◆ Exercise ◆
Throughout the material below, count each line in which the word "rows" appears, then reply with the count only.

◆ Dataset ◆
import Summits.ValiantsHypothesis.ValiantsHypothesis.Theorems.NewtonUnitEquationsTwoProductsTowerRecordLiftModel
import Summits.ValiantsHypothesis.ValiantsHypothesis.Theorems.NewtonUnitEquationsTwoProductsMomentRecordLiftClassSum

/-!
# R13 lift toolkit — polynomial forms, the tower data of the instance, and the class-sum identity

(L2/3) The degree-`D` version of R12's ✓ `…MomentRecordLiftClassSum`: the POLYNOMIAL FORM `R_j = Σ_i y_i · ψ(γ_{j i}(z))` of a pencil row
(`polyForm`; `ψ : ℂ[z] → ℂ[y,z]` is the landed `psiZ`), ★ the class-sum identity `[y^S z^k] R_j^r = 𝟙[|S| = r]·(r!/ΠS_i!)·[z^k] Π_i γ_{j i}^{S_i}`
(`coeff_polyForm_pow`, from the landed `coeff_monomial_embS_mul_psiZ`) and its log-sum form `[E](Σ_j log_N(1+R_j) − Σ_j log_N(1+R'_j)) =
c_{|S_E|}·mult(S_E)·layerT γ γ' (E z) S_E` (`coeff_logSum_polyForm_sub`); the TOWER DATA of an instance `gammaOf` (`[z^j] γ_{j' i} = Σ_{e : λ e = y_i z^j} [e] w_{j'}`),
`liftW (lamT) (w j) = polyForm (gammaOf w) j`, its levels (`levelsIn_gammaOf`) and degree (`degLe_gammaOf`), and TAMENESS of the lifted tails for
the model weight of a valid `ξ` (`exists_tame_liftWT`, constant `min_e (−wt ξ e)/(D+1)`).
Helper on crux `stmt-ValiantsHypothesis-5906` (line `relation_ladder`, R13 «tower record law», texts ✓ `…TowerRecordDefs`); `--supports`, closes
nothing by itself: `TowerCarrierLaw` / `SparseLevelCarrierLaw ℓ` are WIDER CLASS rungs, inert as a hatch; `PlanarCellBound`, `ResidualLawV24` and the
crux stay OPEN; VP ≠ VNP is NOT proved.  No instances, no notation, no named facts. [folklore]
-/

set_option linter.dupNamespace false

noncomputable section

open Classical

namespace Summit.ValiantsHypothesis.ValiantsHypothesis.Theorems.NewtonUnitEquations.TwoProducts.TowerRecord.Lift
open scoped BigOperators
open MvPolynomial
open Summit.ValiantsHypothesis.ValiantsHypothesis.Theorems.NewtonUnitEquations.TwoProducts.FormalLogLinearisation
open Summit.ValiantsHypothesis.ValiantsHypothesis.Theorems.NewtonUnitEquations.TwoProducts.PlanarCell
open Summit.ValiantsHypothesis.ValiantsHypothesis.Theorems.NewtonUnitEquations.TwoProducts.MomentRecord
open Summit.ValiantsHypothesis.ValiantsHypothesis.Theorems.NewtonUnitEquations.TwoProducts.MomentRecord.Lift
open Summit.ValiantsHypothesis.ValiantsHypothesis.Theorems.NewtonUnitEquations.TwoProducts.TowerRecord

section ClassSumFile

/-! ## Polynomial forms and the class-sum identity -/

section ClassSum

variable {m n : ℕ}

/-- The POLYNOMIAL FORM of a pencil row: `R_j = Σ_i y_i · ψ(γ_{j i}(z))`. [folklore] -/
def polyForm (γ : Fin m → Fin n → Polynomial ℂ) (j : Fin m) : MvPolynomial (Option (Fin n)) ℂ :=
  ∑ i, X (some i) * psiZ n (γ j i)

/-- **THE CLASS-SUM IDENTITY** for one row: `[E] R_j^r = 𝟙[|S_E| = r] · (r!/Π S_i!) · [z^{E(z)}] Π_i γ_{j i}^{S_E i}`. [folklore] -/
theorem coeff_polyForm_pow (γ : Fin m → Fin n → Polynomial ℂ) (j : Fin m) (r : ℕ) (E : Option (Fin n) →₀ ℕ) :
    coeff E (polyForm γ j ^ r) =
      if ydeg E = r then (Nat.multinomial Finset.univ (fun i => E (some i)) : ℂ) *
        (∏ i, γ j i ^ E (some i)).coeff (E none) else 0 := by
  classical
  rw [polyForm, Finset.sum_pow_eq_sum_piAntidiag, coeff_sum]
  have hterm : ∀ k ∈ Finset.univ.piAntidiag r,
      coeff E ((Nat.multinomial Finset.univ k : MvPolynomial (Option (Fin n)) ℂ) *
          ∏ i, (X (some i) * psiZ n (γ j i)) ^ k i) =
        if (fun i => E (some i)) = k then (Nat.multinomial Finset.univ k : ℂ) * (∏ i, γ j i ^ k i).coeff (E none)
        else 0 := by
    intro k _
    rw [← map_natCast (C : ℂ →+* MvPolynomial (Option (Fin n)) ℂ), coeff_C_mul]
    simp_rw [mul_pow]
    rw [Finset.prod_mul_distrib, prod_X_pow_eq_monomial_embS]
    simp_rw [← map_pow]
    rw [← map_prod, coeff_monomial_embS_mul_psiZ]
    by_cases h : (fun i => E (some i)) = k
    · rw [if_pos h, if_pos (fun i => congr_fun h i)]
    · rw [if_neg h, if_neg (fun h' => h (funext h')), mul_zero]
  rw [Finset.sum_congr rfl hterm, Finset.sum_ite_eq]
  have hmem : (fun i => E (some i)) ∈ Finset.univ.piAntidiag r ↔ ydeg E = r := by
    rw [Finset.mem_piAntidiag]
    simp [ydeg]
  by_cases hr : ydeg E = r
  · rw [if_pos (hmem.mpr hr), if_pos hr]
  · rw [if_neg (fun h => hr (hmem.mp h)), if_neg hr]

/-- `momentPolyT` is the row sum of the pencil products (by definition). [folklore] -/
theorem momentPolyT_eq_sum_prod (γ : Fin m → Fin n → Polynomial ℂ) (S : Fin n → ℕ) :
    momentPolyT γ S = ∑ j, ∏ i, γ j i ^ S i := rfl

/-- The class-sum identity summed over the rows: `[E] Σ_j R_j^r = 𝟙[|S_E| = r] · mult(S_E) · [z^{E(z)}] momentPolyT γ S_E`. [folklore] -/
theorem coeff_sum_polyForm_pow (γ : Fin m → Fin n → Polynomial ℂ) (r : ℕ) (E : Option (Fin n) →₀ ℕ) :
    coeff E (∑ j, polyForm γ j ^ r) =
      if ydeg E = r then (Nat.multinomial Finset.univ (fun i => E (some i)) : ℂ) *
        (momentPolyT γ fun i => E (some i)).coeff (E none) else 0 := by
  rw [coeff_sum]
  simp_rw [coeff_polyForm_pow]
  split_ifs with h
  · rw [momentPolyT_eq_sum_prod, Polynomial.finsetSum_coeff, Finset.mul_sum]
  · simp

/-- Coefficients of the truncated log-sum of the rows: `[E] Σ_j log_N(1+R_j) = c_{|S_E|} · mult(S_E) · [z^{E(z)}] momentPolyT` for
`1 ≤ |S_E| ≤ N`, else `0`. [folklore] -/
theorem coeff_sum_logT_polyForm (γ : Fin m → Fin n → Polynomial ℂ) (N : ℕ) (E : Option (Fin n) →₀ ℕ) :
    coeff E (∑ j, logT N (polyForm γ j)) =
      if 1 ≤ ydeg E ∧ ydeg E ≤ N then ((-1 : ℂ) ^ (ydeg E + 1) / (ydeg E : ℂ)) *
        ((Nat.multinomial Finset.univ (fun i => E (some i)) : ℂ) * (momentPolyT γ fun i => E (some i)).coeff (E none)) else 0 := by
  classical
  have h : ∑ j, logT N (polyForm γ j) = ∑ r ∈ Finset.Icc 1 N, ((-1 : ℂ) ^ (r + 1) / (r : ℂ)) • ∑ j, polyForm γ j ^ r := by
    unfold logT
    rw [Finset.sum_comm]
    refine Finset.sum_congr rfl fun r _ => ?_
    rw [Finset.smul_sum]
  rw [h, coeff_sum]
  simp_rw [coeff_smul, coeff_sum_polyForm_pow, smul_eq_mul, mul_ite, mul_zero]
  rw [Finset.sum_ite_eq]
  simp only [Finset.mem_Icc]

/-- **Coefficients of the upstairs log-sum `Λ_N` are the TOWER LAYERS**:
`[E] (Σ_j log_N(1+R_j) − Σ_j log_N(1+R'_j)) = c_{|S_E|} · mult(S_E) · layerT γ γ' (E z) S_E` for `1 ≤ |S_E| ≤ N`. [folklore] -/
theorem coeff_logSum_polyForm_sub (γ γ' : Fin m → Fin n → Polynomial ℂ) (N : ℕ) (E : Option (Fin n) →₀ ℕ) :
    coeff E (∑ j, logT N (polyForm γ j) - ∑ j, logT N (polyForm γ' j)) =
      if 1 ≤ ydeg E ∧ ydeg E ≤ N then ((-1 : ℂ) ^ (ydeg E + 1) / (ydeg E : ℂ)) *
        (Nat.multinomial Finset.univ (fun i => E (some i)) : ℂ) * layerT γ γ' (E none) (fun i => E (some i)) else 0 := by
  rw [coeff_sub, coeff_sum_logT_polyForm, coeff_sum_logT_polyForm, layerT, Polynomial.coeff_sub]
  split_ifs <;> ring

/-- A tower letter monomial is a carrier variable times an embedded `z`-monomial: `Y^{y_i z^j}·c = y_i · ψ(c z^j)`. [folklore] -/
theorem monomial_yzExpT_eq (i : Fin n) (j : ℕ) (c : ℂ) :
    (monomial (yzExpT i j) c : MvPolynomial (Option (Fin n)) ℂ) = X (some i) * psiZ n (Polynomial.monomial j c) := by
  rw [psiZ, ← Polynomial.C_mul_X_pow_eq_monomial, map_mul, map_pow, Polynomial.aeval_C, Polynomial.aeval_X,
    MvPolynomial.algebraMap_eq, X_pow_eq_monomial, X, C_mul_monomial, monomial_mul, yzExpT]
  simp

end ClassSum

/-! ## The tower data of the instance and tameness -/

section Data
open Summit.ValiantsHypothesis.Theorems.TwoProducts.Negative.CommonPadding (wt_neg_of_mem_tailSupport)

variable {m n : ℕ}
variable (u v : Fin m → MvPolynomial (Fin 2) ℂ) (x : Fin n → Expo) (d : Fin 2 → ℤ) (E : Finset ℕ)

/-- The TOWER DATA of the tails `w` (= `u` or `v`): the pencil `γ_{j i}(z) = Σ_{j' ∈ E} (Σ_{e : λ e = y_i z^{j'}} [e] w_j) z^{j'}`
(the coefficient of the letter `x_i + j'•d` in factor `j` sits in degree `j'`). [folklore] -/
def gammaOf (w : Fin m → MvPolynomial (Fin 2) ℂ) (j : Fin m) (i : Fin n) : Polynomial ℂ :=
  ∑ j' ∈ E, Polynomial.monomial j'
    (∑ e ∈ (tailSupport u v).filter (fun e => lamT u v x d E e = yzExpT i j'), coeff e (w j))

variable {u v x d E}

/-- The tower data uses only the levels in `E`. [folklore] -/
theorem levelsIn_gammaOf (w : Fin m → MvPolynomial (Fin 2) ℂ) : LevelsIn (gammaOf u v x d E w) E := by
  classical
  intro j i e he
  rw [gammaOf, Polynomial.mem_support_iff, Polynomial.finsetSum_coeff] at he
  by_contra hne
  apply he
  refine Finset.sum_eq_zero fun j' hj' => ?_
  rw [Polynomial.coeff_monomial, if_neg]
  rintro rfl
  exact hne hj'

/-- The tower data has degree `≤ D` when the levels lie in `[0, D]`. [folklore] -/
theorem degLe_gammaOf {D : ℕ} (hED : ∀ j ∈ E, j ≤ D) (w : Fin m → MvPolynomial (Fin 2) ℂ) : DegLe (gammaOf u v x d E w) D := by
  intro j i
  rw [Polynomial.natDegree_le_iff_coeff_eq_zero]
  intro N hN
  by_contra hne
  have hmem := levelsIn_gammaOf (u := u) (v := v) (x := x) (d := d) (E := E) w j i (Polynomial.mem_support_iff.mpr hne)
  have := hED N hmem
  exact absurd hN (by exact_mod_cast not_lt.mpr this)

/-- `yzExpT` is injective on pairs. [folklore] -/
theorem yzExpT_injOn : Set.InjOn (fun p : Fin n × ℕ => yzExpT p.1 p.2) Set.univ := by
  rintro ⟨i, j⟩ - ⟨i', j'⟩ - h
  obtain ⟨h1, h2⟩ := yzExpT_inj h
  exact Prod.ext h1 h2

/-- **The lifted tail is the polynomial form of its tower data**: `ℓ_w j = Σ_i y_i · ψ(γ_{j i})`. [folklore] -/
theorem liftW_lamT_eq_polyForm (halph : TowerAlphabet u v x d E) (w : Fin m → MvPolynomial (Fin 2) ℂ) (j : Fin m)
    (hw : (w j).support ⊆ tailSupport u v) :
    liftW (lamT u v x d E) (w j) = polyForm (gammaOf u v x d E w) j := by
  classical
  set L := tailSupport u v with hL
  have h1 : liftW (lamT u v x d E) (w j) = ∑ e ∈ L, monomial (lamT u v x d E e) (coeff e (w j)) := by
    rw [liftW]
    exact Finset.sum_subset hw fun e _ he => by rw [notMem_support_iff.1 he, map_zero]
  set T : Finset (Option (Fin n) →₀ ℕ) := (Finset.univ ×ˢ E).image (fun p : Fin n × ℕ => yzExpT p.1 p.2) with hT
  have hmaps : ∀ e ∈ L, lamT u v x d E e ∈ T := by
    intro e he
    obtain ⟨i, j', hj', hEx, _⟩ := isLetterExpT_lamT halph he
    exact Finset.mem_image.mpr ⟨(i, j'), Finset.mem_product.mpr ⟨Finset.mem_univ _, hj'⟩, hEx.symm⟩
  have h2 : ∑ e ∈ L, monomial (lamT u v x d E e) (coeff e (w j)) =
      ∑ Ex ∈ T, (monomial Ex (∑ e ∈ L.filter (fun e => lamT u v x d E e = Ex), coeff e (w j)) : MvPolynomial (Option (Fin n)) ℂ) := by
    rw [← Finset.sum_fiberwise_of_maps_to hmaps]
    refine Finset.sum_congr rfl fun Ex _ => ?_
    rw [map_sum]
    refine Finset.sum_congr rfl fun e he => ?_
    rw [(Finset.mem_filter.mp he).2]
  have hinj : Set.InjOn (fun p : Fin n × ℕ => yzExpT p.1 p.2) ↑(Finset.univ ×ˢ E : Finset (Fin n × ℕ)) :=
    fun p _ q _ h => yzExpT_injOn (Set.mem_univ p) (Set.mem_univ q) h
  rw [h1, h2, hT, Finset.sum_image hinj, Finset.sum_product, polyForm]
  refine Finset.sum_congr rfl fun i _ => ?_
  rw [gammaOf, map_sum, Finset.mul_sum]
  refine Finset.sum_congr rfl fun j' _ => ?_
  rw [monomial_yzExpT_eq]

/-- The upstairs `u`-tails are the polynomial forms of the `u`-data. [folklore] -/
theorem ellUT_eq_polyForm (halph : TowerAlphabet u v x d E) (j : Fin m) :
    ellUT (u := u) (v := v) (x := x) (d := d) (E := E) j = polyForm (gammaOf u v x d E u) j :=
  liftW_lamT_eq_polyForm halph u j fun _ he => Finset.mem_union_left _ (Finset.mem_biUnion.mpr ⟨j, Finset.mem_univ _, he⟩)

/-- The upstairs `v`-tails are the polynomial forms of the `v`-data. [folklore] -/
theorem ellVT_eq_polyForm (halph : TowerAlphabet u v x d E) (j : Fin m) :
    ellVT (u := u) (v := v) (x := x) (d := d) (E := E) j = polyForm (gammaOf u v x d E v) j :=
  liftW_lamT_eq_polyForm halph v j fun _ he => Finset.mem_union_right _ (Finset.mem_biUnion.mpr ⟨j, Finset.mem_univ _, he⟩)

/-- **Tameness of the lifted tower tails** for the model weight of a valid `ξ`: with `c = min_e (−wt ξ e)/(D+1) > 0` over the tail letters,
every monomial `λ e` of a lifted tail has weight `wt ξ e ≤ −c · deg(λ e)` (degree `≤ D+1`). [folklore] -/
theorem exists_tame_liftWT (halph : TowerAlphabet u v x d E) {D : ℕ} (hED : ∀ j ∈ E, j ≤ D) {ξ : Fin 2 → ℝ}
    (hval : ValidWeight u v ξ) :
    ∃ c : ℝ, 0 < c ∧ ∀ (w : Fin m → MvPolynomial (Fin 2) ℂ) (j : Fin m), (w j).support ⊆ tailSupport u v →
      Tame (κw ξ x d) c (liftW (lamT u v x d E) (w j)) := by
  classical
  set L := tailSupport u v with hL
  have hD : (0 : ℝ) < (D : ℝ) + 1 := by positivity
  by_cases hne : L.Nonempty
  · set c := (L.image fun e => - wt ξ e / ((D : ℝ) + 1)).min' (hne.image _) with hc
    have hcpos : 0 < c := by
      rw [hc, Finset.lt_min'_iff]
      intro y hy
      obtain ⟨e, he, rfl⟩ := Finset.mem_image.mp hy
      have := wt_neg_of_mem_tailSupport hval he
      exact div_pos (by linarith) hD
    have hcle : ∀ e ∈ L, c ≤ - wt ξ e / ((D : ℝ) + 1) := fun e he =>
      Finset.min'_le _ _ (Finset.mem_image.mpr ⟨e, he, rfl⟩)
    refine ⟨c, hcpos, fun w j hw Ex hEx => ?_⟩
    rw [liftW] at hEx
    obtain ⟨e, he, hEe⟩ : ∃ e ∈ (w j).support, Ex ∈ (monomial (lamT u v x d E e) (coeff e (w j))).support := by
      by_contra h
      push Not at h
      have : Ex ∉ (∑ e ∈ (w j).support, monomial (lamT u v x d E e) (coeff e (w j))).support := by
        intro hmem
        obtain ⟨e, he, hEe⟩ := Finset.mem_biUnion.mp (support_sum hmem)
        exact h e he hEe
      exact this hEx
    have hEeq : Ex = lamT u v x d E e := by
      rw [support_monomial] at hEe
      split_ifs at hEe with h0
      · simp at hEe
      · exact Finset.mem_singleton.mp hEe
    have heL : e ∈ L := hw he
    obtain ⟨hpt, hyd, hk⟩ := (isLetterExpT_lamT halph heL).pt_eq (x := x) (d := d)
    rw [hEeq, lw_κw, hpt, wtZ_ιZ, degree_eq_ydeg_add, hyd]
    have hlev : ((lamT u v x d E e) none : ℝ) ≤ D := by exact_mod_cast hED _ hk
    have h1 := hcle e heL
    have h2 : c * ((D : ℝ) + 1) ≤ - wt ξ e := by
      have := (le_div_iff₀ hD).mp h1
      linarith
    have h3 : c * ((1 + (lamT u v x d E e) none : ℕ) : ℝ) ≤ c * ((D : ℝ) + 1) := by
      push_cast
      nlinarith
    linarith
  · refine ⟨1, one_pos, fun w j hw Ex hEx => ?_⟩
    exfalso
    rw [Finset.not_nonempty_iff_eq_empty] at hne
    have hsupp : (w j).support = ∅ := Finset.subset_empty.mp (hne ▸ hw)
    rw [liftW, hsupp, Finset.sum_empty, support_zero] at hEx
    simp at hEx

end Data

end ClassSumFile

end Summit.ValiantsHypothesis.ValiantsHypothesis.Theorems.NewtonUnitEquations.TwoProducts.TowerRecord.Lift

end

◆ Output for this task ◆
2